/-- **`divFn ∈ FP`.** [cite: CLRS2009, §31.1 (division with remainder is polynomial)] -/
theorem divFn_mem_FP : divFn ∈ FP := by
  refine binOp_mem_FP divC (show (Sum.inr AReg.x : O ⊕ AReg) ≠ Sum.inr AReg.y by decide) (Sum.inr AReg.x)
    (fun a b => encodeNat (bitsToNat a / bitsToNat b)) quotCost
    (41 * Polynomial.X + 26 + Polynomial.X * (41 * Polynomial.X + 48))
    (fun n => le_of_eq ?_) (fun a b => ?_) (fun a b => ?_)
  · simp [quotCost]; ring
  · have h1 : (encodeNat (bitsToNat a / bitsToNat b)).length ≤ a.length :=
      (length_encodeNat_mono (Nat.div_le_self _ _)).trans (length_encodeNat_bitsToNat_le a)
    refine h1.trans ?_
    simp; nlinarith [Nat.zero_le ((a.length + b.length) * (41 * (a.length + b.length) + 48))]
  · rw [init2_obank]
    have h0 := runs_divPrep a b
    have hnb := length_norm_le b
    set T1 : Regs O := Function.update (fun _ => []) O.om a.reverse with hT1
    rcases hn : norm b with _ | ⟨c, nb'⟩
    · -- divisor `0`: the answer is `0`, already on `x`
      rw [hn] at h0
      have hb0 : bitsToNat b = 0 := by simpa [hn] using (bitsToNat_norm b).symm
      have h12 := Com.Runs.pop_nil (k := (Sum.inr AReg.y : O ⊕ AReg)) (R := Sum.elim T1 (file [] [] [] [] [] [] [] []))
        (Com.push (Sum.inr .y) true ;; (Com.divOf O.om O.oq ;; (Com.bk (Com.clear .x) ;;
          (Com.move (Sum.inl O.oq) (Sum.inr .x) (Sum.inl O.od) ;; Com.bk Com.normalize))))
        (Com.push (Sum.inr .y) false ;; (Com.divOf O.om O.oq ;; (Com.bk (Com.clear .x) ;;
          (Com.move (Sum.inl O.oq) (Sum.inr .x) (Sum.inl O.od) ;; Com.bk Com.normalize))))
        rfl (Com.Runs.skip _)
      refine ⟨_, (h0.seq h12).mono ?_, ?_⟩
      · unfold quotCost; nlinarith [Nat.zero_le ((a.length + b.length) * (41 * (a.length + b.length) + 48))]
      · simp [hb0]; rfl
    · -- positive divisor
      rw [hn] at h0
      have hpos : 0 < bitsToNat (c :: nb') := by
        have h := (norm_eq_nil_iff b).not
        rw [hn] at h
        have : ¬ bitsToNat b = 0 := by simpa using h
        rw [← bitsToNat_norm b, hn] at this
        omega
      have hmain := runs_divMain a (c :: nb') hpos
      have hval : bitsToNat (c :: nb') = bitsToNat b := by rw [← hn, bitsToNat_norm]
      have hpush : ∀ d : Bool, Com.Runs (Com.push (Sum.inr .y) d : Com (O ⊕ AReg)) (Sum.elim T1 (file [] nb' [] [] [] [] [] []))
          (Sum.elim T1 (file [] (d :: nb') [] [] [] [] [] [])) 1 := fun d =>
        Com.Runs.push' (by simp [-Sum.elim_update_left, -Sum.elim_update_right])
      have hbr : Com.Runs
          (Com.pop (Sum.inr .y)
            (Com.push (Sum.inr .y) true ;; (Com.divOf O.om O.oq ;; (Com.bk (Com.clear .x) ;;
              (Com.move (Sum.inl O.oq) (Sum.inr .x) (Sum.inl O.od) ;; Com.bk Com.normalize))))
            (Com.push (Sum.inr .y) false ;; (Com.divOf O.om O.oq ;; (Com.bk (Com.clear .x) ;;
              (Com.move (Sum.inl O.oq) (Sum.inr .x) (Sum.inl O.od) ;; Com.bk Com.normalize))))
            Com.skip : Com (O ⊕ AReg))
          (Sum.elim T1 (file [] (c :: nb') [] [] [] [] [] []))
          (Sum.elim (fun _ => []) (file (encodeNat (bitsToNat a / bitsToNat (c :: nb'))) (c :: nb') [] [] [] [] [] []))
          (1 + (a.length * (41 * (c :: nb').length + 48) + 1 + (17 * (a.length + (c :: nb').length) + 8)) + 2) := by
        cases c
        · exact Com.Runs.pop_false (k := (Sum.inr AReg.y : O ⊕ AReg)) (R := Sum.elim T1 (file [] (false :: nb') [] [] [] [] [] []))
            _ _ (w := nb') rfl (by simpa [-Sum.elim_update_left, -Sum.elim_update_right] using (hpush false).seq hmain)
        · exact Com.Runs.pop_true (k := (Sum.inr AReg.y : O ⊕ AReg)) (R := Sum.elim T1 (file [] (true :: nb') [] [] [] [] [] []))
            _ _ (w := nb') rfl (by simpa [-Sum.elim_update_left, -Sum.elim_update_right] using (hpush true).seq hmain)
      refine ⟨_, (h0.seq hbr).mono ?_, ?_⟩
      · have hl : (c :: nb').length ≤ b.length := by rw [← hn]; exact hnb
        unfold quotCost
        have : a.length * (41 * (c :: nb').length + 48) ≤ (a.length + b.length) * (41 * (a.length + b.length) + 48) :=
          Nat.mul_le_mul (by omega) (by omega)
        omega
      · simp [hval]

──────────────────────────────

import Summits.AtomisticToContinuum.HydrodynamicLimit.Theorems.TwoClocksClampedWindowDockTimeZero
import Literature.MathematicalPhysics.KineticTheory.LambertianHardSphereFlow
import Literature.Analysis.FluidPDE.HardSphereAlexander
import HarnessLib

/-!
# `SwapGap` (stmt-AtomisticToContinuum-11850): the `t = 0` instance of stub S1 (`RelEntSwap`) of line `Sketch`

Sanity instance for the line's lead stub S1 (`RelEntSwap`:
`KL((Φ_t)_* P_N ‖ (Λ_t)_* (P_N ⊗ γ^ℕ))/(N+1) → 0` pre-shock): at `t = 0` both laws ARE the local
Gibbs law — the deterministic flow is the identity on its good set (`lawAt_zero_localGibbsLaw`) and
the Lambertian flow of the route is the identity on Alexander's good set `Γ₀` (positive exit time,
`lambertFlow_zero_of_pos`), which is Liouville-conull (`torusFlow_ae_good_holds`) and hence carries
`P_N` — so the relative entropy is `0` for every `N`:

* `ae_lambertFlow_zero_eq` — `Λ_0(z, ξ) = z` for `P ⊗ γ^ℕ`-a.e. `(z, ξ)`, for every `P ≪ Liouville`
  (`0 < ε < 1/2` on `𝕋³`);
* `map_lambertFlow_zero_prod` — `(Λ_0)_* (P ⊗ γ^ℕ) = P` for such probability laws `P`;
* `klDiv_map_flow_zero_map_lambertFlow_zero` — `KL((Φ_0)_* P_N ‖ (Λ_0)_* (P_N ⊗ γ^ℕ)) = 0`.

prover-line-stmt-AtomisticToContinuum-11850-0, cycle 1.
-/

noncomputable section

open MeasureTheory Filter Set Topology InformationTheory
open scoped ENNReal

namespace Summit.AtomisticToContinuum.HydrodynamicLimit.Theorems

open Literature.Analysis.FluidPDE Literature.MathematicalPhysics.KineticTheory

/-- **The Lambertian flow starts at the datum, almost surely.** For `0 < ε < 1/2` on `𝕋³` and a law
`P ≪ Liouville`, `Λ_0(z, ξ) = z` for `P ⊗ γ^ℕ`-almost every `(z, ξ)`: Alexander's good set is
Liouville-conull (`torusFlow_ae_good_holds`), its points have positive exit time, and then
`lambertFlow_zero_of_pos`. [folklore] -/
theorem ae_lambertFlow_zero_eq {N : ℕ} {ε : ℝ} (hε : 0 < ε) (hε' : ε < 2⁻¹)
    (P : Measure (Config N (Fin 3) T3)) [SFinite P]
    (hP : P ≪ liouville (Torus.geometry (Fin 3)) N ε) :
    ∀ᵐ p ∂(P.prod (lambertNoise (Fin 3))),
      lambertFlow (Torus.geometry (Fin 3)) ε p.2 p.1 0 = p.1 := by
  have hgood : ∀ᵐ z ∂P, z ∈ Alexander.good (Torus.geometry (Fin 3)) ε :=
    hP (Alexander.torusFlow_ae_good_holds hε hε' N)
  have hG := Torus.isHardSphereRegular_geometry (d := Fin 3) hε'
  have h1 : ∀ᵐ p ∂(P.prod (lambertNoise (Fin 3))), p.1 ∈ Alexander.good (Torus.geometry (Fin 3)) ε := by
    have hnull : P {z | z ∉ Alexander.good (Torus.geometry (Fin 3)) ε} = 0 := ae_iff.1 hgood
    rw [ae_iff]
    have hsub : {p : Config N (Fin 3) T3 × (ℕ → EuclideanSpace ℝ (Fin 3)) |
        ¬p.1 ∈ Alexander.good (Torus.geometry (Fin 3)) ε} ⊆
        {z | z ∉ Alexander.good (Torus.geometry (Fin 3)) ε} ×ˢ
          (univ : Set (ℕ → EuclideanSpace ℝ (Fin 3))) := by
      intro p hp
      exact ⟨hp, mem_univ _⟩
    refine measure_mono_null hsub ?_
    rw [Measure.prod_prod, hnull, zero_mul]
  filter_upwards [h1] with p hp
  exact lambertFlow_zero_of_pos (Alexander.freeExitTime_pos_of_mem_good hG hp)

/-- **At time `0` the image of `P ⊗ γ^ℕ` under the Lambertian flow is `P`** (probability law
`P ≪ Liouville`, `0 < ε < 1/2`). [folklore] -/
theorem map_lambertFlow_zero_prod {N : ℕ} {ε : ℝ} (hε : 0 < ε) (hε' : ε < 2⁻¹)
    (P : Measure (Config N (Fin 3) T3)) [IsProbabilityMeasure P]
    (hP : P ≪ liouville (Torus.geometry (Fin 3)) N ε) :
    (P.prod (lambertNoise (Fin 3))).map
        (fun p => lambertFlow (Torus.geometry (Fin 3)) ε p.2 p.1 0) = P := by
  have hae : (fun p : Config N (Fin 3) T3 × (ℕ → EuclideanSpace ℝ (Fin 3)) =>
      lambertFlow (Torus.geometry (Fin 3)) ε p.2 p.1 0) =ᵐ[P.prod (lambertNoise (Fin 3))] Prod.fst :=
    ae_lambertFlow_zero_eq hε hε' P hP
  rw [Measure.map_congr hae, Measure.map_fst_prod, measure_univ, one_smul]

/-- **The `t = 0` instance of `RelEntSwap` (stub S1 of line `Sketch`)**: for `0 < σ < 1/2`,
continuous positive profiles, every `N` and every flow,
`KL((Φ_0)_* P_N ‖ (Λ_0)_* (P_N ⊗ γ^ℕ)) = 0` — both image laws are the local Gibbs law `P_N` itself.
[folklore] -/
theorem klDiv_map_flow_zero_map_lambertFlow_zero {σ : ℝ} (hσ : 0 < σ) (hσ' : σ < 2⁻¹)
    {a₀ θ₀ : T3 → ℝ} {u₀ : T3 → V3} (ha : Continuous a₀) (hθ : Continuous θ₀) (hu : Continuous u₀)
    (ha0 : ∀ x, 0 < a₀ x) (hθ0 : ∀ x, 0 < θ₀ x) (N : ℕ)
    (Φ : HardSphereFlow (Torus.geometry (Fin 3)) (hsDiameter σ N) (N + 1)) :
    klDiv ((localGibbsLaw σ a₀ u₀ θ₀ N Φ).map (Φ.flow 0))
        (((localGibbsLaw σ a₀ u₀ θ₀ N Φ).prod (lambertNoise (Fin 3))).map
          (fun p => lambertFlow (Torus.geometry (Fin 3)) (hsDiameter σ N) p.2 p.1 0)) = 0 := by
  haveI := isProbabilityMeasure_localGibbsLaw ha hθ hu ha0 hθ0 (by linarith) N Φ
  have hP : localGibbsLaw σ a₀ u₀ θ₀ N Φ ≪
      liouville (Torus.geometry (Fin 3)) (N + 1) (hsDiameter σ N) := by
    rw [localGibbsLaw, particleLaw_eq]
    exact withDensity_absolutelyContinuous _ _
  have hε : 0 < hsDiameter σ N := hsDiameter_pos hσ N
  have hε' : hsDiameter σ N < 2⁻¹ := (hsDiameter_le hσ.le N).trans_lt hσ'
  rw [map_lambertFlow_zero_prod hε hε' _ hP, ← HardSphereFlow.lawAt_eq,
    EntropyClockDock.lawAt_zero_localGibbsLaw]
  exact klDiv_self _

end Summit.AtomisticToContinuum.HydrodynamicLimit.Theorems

──────────────────────────────

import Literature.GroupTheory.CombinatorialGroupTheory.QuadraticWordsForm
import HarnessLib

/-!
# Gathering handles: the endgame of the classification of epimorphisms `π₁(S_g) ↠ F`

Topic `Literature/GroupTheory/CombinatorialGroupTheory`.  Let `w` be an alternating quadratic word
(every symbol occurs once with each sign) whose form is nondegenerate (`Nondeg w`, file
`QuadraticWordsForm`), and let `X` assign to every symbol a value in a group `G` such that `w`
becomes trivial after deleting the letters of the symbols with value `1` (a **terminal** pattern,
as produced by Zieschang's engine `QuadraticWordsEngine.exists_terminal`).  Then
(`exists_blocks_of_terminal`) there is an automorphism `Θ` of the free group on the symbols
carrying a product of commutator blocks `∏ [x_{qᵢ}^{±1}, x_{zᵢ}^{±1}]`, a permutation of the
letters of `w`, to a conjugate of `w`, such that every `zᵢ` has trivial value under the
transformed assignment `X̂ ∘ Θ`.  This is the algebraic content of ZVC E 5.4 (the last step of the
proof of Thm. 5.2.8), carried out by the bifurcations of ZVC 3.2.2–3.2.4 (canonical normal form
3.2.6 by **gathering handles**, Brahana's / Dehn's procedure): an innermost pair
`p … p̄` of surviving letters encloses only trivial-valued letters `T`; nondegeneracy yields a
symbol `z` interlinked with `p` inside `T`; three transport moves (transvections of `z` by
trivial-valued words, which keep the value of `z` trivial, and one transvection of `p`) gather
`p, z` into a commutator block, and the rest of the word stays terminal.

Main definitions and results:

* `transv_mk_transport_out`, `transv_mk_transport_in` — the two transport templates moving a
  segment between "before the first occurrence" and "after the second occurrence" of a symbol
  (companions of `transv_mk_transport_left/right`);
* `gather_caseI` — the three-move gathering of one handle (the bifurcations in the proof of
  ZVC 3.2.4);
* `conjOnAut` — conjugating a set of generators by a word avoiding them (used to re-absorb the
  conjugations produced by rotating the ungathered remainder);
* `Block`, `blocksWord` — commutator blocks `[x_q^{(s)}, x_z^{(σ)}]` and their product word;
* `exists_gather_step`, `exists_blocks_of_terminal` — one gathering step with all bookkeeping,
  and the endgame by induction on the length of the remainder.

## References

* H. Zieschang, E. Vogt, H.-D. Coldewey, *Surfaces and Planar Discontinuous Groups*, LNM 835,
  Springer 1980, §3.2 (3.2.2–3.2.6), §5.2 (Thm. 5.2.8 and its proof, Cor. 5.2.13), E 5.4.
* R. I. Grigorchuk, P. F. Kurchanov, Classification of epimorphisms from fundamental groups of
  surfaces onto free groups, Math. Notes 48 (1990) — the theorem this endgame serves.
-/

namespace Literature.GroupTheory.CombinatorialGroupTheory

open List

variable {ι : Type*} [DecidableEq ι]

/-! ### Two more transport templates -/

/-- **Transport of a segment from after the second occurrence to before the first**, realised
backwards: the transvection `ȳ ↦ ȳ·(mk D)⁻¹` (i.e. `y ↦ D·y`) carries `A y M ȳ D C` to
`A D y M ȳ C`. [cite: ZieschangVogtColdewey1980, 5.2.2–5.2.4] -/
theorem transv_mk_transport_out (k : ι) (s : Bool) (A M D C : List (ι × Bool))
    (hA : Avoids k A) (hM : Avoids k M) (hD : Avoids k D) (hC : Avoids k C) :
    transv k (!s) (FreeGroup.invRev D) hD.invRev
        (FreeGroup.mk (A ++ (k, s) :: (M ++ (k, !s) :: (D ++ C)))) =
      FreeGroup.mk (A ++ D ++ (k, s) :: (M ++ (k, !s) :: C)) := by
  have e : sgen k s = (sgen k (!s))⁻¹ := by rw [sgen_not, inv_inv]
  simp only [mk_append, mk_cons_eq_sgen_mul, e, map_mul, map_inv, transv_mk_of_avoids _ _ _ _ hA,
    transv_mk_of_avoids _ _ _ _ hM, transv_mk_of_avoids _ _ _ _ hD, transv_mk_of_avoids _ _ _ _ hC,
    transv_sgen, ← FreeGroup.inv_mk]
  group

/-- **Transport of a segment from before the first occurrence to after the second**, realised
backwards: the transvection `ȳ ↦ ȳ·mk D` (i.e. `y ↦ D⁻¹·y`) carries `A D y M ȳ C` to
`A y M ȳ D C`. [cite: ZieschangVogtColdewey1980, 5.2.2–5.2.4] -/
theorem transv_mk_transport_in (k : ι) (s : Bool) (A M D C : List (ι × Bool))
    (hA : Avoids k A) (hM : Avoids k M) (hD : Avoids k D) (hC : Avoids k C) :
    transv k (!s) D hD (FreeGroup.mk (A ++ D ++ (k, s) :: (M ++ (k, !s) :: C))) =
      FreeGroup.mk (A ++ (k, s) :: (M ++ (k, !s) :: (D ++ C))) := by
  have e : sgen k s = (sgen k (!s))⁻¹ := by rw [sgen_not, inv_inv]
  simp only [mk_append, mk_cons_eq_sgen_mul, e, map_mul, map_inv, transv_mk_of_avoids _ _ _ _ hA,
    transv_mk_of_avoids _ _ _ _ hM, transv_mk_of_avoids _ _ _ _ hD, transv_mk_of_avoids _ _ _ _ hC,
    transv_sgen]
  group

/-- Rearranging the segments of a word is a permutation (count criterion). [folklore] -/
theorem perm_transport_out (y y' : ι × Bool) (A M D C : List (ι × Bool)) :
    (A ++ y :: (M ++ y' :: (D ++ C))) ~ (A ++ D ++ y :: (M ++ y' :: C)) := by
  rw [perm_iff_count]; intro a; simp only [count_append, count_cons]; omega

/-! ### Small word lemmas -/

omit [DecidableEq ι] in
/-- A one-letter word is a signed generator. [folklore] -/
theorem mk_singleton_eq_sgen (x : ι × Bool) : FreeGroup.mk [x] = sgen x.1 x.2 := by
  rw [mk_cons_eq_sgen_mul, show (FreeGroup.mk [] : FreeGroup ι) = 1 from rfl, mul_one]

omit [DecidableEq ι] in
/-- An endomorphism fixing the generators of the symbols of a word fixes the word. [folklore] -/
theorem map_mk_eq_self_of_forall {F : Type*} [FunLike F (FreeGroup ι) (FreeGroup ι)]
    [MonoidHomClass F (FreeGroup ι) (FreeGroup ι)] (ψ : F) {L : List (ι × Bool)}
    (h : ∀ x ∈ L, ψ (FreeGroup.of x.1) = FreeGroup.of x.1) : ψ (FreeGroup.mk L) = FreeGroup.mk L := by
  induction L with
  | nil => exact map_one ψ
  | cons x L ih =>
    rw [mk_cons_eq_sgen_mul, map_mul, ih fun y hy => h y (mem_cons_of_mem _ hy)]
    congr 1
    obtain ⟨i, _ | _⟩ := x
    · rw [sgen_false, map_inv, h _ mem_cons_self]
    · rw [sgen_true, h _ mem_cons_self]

──────────────────────────────

The task:
Go through the listing above and report how many of its lines contain the word "KineticTheory", with only the number as output.

Solution for this exercise:
2